AIM OF THE TASK — Of the lines below, write out exactly those from the line with "omit [Fintype κ] in" through the line with "x = unitTensor ℂ r a a'", both included, and skip the rest.

(Stored data)
-------

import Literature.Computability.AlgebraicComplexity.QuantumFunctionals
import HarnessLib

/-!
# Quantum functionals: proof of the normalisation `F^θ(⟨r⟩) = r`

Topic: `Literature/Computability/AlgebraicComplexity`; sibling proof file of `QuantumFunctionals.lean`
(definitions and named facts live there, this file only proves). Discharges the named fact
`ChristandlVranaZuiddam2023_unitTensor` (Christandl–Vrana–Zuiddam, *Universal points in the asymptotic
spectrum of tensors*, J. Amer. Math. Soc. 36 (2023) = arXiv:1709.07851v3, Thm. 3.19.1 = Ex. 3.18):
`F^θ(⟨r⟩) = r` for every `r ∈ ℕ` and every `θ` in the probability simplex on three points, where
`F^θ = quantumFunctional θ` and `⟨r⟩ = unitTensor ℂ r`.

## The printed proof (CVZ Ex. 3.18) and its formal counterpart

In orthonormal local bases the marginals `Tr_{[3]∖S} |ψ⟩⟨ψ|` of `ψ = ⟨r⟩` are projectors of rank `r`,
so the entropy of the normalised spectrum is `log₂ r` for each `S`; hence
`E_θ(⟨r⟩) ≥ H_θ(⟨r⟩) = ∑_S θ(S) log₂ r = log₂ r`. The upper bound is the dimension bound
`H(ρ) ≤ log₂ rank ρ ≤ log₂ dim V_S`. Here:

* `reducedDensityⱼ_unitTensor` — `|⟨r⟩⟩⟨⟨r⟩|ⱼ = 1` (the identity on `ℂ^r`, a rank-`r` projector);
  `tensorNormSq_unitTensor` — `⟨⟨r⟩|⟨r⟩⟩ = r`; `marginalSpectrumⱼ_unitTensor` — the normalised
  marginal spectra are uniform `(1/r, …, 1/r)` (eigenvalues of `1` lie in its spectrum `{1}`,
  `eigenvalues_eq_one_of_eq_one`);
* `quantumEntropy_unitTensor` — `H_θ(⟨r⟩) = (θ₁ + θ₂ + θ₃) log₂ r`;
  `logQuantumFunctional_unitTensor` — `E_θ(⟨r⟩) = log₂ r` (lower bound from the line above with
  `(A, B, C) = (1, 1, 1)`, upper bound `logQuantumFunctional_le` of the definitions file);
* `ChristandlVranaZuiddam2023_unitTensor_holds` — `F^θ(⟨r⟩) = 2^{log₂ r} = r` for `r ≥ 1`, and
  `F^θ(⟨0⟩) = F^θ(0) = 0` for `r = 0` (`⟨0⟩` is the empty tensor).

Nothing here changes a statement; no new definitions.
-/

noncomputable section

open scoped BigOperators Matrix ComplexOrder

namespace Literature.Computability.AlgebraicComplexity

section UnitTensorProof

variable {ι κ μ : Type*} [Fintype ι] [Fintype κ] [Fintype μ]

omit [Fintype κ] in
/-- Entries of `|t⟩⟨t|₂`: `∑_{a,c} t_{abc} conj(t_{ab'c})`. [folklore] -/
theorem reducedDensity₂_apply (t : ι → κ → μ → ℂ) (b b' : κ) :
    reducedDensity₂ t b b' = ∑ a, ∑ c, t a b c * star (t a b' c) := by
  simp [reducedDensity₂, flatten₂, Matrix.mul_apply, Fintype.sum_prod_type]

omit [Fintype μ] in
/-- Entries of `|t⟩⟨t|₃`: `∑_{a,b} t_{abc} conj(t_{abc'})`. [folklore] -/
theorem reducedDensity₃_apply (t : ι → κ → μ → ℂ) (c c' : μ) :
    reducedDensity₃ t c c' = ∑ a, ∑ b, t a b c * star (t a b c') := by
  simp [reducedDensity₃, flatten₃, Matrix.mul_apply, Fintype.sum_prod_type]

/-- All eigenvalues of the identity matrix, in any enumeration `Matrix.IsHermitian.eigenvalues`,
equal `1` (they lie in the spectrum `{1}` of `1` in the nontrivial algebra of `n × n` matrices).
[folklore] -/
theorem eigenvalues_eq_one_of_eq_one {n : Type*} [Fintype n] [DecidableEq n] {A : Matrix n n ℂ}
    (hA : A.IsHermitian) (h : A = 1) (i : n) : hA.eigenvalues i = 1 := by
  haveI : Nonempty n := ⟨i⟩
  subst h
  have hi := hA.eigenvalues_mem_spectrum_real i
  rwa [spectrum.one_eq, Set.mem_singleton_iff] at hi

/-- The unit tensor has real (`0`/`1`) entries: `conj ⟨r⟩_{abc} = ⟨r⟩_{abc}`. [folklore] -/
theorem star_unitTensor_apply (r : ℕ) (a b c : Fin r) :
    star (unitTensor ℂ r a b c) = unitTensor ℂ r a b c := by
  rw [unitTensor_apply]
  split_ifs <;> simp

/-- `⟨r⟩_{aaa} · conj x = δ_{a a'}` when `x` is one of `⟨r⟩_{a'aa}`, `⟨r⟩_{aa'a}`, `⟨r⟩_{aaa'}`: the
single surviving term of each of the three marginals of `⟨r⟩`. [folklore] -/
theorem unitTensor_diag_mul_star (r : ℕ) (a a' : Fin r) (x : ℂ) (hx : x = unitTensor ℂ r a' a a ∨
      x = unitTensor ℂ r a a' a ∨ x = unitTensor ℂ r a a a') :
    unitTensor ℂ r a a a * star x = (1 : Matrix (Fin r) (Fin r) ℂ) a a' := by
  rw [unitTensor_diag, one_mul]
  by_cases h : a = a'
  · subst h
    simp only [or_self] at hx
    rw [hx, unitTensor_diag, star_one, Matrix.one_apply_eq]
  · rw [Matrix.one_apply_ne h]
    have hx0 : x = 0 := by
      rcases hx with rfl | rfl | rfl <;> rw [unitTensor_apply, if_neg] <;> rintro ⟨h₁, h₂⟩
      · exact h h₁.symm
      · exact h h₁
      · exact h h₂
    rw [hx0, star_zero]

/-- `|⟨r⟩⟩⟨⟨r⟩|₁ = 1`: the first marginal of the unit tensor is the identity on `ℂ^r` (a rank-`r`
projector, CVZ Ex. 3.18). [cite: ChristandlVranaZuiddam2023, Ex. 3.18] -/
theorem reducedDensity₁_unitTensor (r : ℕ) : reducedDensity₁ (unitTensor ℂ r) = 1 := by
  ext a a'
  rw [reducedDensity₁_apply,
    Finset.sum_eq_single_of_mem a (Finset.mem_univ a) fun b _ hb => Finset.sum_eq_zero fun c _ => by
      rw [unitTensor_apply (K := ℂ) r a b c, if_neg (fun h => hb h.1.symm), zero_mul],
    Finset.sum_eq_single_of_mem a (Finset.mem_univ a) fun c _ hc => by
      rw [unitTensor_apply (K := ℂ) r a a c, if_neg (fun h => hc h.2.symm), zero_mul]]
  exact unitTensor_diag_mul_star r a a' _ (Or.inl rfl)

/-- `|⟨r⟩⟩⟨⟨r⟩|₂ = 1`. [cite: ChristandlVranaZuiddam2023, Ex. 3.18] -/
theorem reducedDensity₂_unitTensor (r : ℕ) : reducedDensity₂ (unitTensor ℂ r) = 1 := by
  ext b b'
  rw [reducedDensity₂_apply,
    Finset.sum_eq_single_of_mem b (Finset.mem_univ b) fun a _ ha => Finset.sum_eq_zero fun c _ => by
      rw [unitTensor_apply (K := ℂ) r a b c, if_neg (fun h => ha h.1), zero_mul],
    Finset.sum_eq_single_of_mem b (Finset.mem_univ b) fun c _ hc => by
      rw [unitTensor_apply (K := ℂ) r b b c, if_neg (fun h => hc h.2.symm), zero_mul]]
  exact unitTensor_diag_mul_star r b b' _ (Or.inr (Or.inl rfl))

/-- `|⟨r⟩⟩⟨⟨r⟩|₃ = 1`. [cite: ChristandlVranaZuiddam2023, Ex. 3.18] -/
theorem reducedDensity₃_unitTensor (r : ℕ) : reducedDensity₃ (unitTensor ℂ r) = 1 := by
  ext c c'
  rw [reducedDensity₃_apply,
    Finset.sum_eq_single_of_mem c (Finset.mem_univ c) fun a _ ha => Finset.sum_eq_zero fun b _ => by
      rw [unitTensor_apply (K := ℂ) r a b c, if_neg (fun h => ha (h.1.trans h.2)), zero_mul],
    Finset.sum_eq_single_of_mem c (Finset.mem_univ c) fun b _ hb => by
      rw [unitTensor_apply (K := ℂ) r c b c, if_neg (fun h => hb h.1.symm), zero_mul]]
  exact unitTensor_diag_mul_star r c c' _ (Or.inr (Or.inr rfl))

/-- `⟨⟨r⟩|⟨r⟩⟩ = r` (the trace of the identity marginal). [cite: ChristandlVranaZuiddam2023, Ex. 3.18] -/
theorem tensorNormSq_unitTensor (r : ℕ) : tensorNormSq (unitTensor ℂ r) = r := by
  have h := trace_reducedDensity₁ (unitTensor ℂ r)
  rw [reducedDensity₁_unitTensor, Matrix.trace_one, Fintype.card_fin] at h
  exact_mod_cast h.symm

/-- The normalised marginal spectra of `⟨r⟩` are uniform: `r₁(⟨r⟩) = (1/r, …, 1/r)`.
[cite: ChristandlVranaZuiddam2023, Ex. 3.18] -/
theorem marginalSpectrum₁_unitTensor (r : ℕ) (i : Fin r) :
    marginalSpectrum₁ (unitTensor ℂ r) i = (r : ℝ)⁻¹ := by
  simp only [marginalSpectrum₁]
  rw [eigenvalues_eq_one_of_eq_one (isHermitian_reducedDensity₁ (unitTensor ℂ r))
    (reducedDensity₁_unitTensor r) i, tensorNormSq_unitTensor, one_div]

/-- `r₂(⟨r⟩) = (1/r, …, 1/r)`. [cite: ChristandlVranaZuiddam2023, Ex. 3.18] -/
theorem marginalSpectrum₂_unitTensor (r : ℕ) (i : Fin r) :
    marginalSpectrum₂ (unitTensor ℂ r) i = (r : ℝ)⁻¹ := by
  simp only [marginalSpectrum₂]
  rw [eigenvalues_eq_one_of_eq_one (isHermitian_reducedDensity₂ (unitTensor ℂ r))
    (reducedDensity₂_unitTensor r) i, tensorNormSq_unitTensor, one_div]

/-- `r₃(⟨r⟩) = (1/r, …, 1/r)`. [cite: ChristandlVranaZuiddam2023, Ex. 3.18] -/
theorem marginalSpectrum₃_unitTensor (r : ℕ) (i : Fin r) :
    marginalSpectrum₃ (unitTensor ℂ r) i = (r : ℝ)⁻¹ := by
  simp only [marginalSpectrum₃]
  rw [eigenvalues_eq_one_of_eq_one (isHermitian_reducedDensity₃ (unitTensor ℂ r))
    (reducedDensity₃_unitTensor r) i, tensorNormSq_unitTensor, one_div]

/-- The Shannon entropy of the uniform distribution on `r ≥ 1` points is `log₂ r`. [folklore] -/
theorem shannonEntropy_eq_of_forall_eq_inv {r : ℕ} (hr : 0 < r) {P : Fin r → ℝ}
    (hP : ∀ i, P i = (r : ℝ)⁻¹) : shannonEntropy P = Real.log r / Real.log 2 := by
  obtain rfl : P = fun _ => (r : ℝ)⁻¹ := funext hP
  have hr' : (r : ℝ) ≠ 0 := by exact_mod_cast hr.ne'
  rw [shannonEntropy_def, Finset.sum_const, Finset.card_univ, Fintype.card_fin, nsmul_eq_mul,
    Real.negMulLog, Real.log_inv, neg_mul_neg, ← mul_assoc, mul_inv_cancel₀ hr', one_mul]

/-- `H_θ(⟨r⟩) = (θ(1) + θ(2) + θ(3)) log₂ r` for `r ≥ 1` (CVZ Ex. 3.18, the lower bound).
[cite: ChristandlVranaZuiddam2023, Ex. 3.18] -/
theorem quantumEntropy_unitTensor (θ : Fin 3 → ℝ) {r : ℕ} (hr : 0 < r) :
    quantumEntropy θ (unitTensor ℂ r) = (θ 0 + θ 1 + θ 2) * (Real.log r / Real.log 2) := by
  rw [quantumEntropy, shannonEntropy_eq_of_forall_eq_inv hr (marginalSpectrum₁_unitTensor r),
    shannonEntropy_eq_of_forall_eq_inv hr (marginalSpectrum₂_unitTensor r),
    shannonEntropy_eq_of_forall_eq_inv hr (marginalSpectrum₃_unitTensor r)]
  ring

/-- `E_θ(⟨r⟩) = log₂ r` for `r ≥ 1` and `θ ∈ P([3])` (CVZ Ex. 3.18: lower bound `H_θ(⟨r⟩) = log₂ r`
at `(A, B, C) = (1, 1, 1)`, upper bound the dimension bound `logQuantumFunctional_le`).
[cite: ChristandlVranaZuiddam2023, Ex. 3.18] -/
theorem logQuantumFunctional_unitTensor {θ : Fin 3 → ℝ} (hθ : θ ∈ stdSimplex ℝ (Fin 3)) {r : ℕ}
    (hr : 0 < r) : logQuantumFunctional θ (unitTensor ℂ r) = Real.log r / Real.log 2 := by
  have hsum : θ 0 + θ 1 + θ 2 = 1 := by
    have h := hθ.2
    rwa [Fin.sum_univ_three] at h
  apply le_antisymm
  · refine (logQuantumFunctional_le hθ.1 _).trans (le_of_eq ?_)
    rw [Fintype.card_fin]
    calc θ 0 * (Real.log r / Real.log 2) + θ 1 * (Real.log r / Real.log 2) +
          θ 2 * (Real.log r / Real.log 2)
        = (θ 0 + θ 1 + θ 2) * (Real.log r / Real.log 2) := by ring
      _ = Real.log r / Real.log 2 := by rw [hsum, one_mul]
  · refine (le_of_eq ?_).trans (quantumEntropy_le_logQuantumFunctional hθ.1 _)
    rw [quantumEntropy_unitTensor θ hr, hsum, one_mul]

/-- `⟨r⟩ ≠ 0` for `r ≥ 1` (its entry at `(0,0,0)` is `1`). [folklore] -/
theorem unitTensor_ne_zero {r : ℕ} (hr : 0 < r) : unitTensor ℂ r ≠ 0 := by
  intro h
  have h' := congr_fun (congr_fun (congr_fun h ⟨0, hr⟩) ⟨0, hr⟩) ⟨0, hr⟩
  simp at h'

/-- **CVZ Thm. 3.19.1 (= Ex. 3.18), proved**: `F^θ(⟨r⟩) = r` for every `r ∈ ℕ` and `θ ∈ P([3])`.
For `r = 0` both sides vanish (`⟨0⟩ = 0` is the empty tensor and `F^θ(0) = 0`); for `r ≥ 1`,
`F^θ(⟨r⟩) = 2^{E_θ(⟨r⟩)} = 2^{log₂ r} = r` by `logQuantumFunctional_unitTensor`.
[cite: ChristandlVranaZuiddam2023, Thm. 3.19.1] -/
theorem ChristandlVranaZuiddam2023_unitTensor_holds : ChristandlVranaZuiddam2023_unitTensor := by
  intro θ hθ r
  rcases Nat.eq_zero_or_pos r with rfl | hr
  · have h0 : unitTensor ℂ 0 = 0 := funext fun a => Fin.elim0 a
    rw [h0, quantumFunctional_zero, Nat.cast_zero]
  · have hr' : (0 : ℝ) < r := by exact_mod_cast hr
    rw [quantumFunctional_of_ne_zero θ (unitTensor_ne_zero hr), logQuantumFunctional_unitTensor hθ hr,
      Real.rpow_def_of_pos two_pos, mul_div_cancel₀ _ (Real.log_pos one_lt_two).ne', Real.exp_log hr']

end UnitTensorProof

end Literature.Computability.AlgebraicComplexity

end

-------

TASK SOLUTION —
omit [Fintype κ] in
/-- Entries of `|t⟩⟨t|₂`: `∑_{a,c} t_{abc} conj(t_{ab'c})`. [folklore] -/
theorem reducedDensity₂_apply (t : ι → κ → μ → ℂ) (b b' : κ) :
    reducedDensity₂ t b b' = ∑ a, ∑ c, t a b c * star (t a b' c) := by
  simp [reducedDensity₂, flatten₂, Matrix.mul_apply, Fintype.sum_prod_type]

omit [Fintype μ] in
/-- Entries of `|t⟩⟨t|₃`: `∑_{a,b} t_{abc} conj(t_{abc'})`. [folklore] -/
theorem reducedDensity₃_apply (t : ι → κ → μ → ℂ) (c c' : μ) :
    reducedDensity₃ t c c' = ∑ a, ∑ b, t a b c * star (t a b c') := by
  simp [reducedDensity₃, flatten₃, Matrix.mul_apply, Fintype.sum_prod_type]

/-- All eigenvalues of the identity matrix, in any enumeration `Matrix.IsHermitian.eigenvalues`,
equal `1` (they lie in the spectrum `{1}` of `1` in the nontrivial algebra of `n × n` matrices).
[folklore] -/
theorem eigenvalues_eq_one_of_eq_one {n : Type*} [Fintype n] [DecidableEq n] {A : Matrix n n ℂ}
    (hA : A.IsHermitian) (h : A = 1) (i : n) : hA.eigenvalues i = 1 := by
  haveI : Nonempty n := ⟨i⟩
  subst h
  have hi := hA.eigenvalues_mem_spectrum_real i
  rwa [spectrum.one_eq, Set.mem_singleton_iff] at hi

/-- The unit tensor has real (`0`/`1`) entries: `conj ⟨r⟩_{abc} = ⟨r⟩_{abc}`. [folklore] -/
theorem star_unitTensor_apply (r : ℕ) (a b c : Fin r) :
    star (unitTensor ℂ r a b c) = unitTensor ℂ r a b c := by
  rw [unitTensor_apply]
  split_ifs <;> simp

/-- `⟨r⟩_{aaa} · conj x = δ_{a a'}` when `x` is one of `⟨r⟩_{a'aa}`, `⟨r⟩_{aa'a}`, `⟨r⟩_{aaa'}`: the
single surviving term of each of the three marginals of `⟨r⟩`. [folklore] -/
theorem unitTensor_diag_mul_star (r : ℕ) (a a' : Fin r) (x : ℂ) (hx : x = unitTensor ℂ r a' a a ∨
      x = unitTensor ℂ r a a' a ∨ x = unitTensor ℂ r a a a') :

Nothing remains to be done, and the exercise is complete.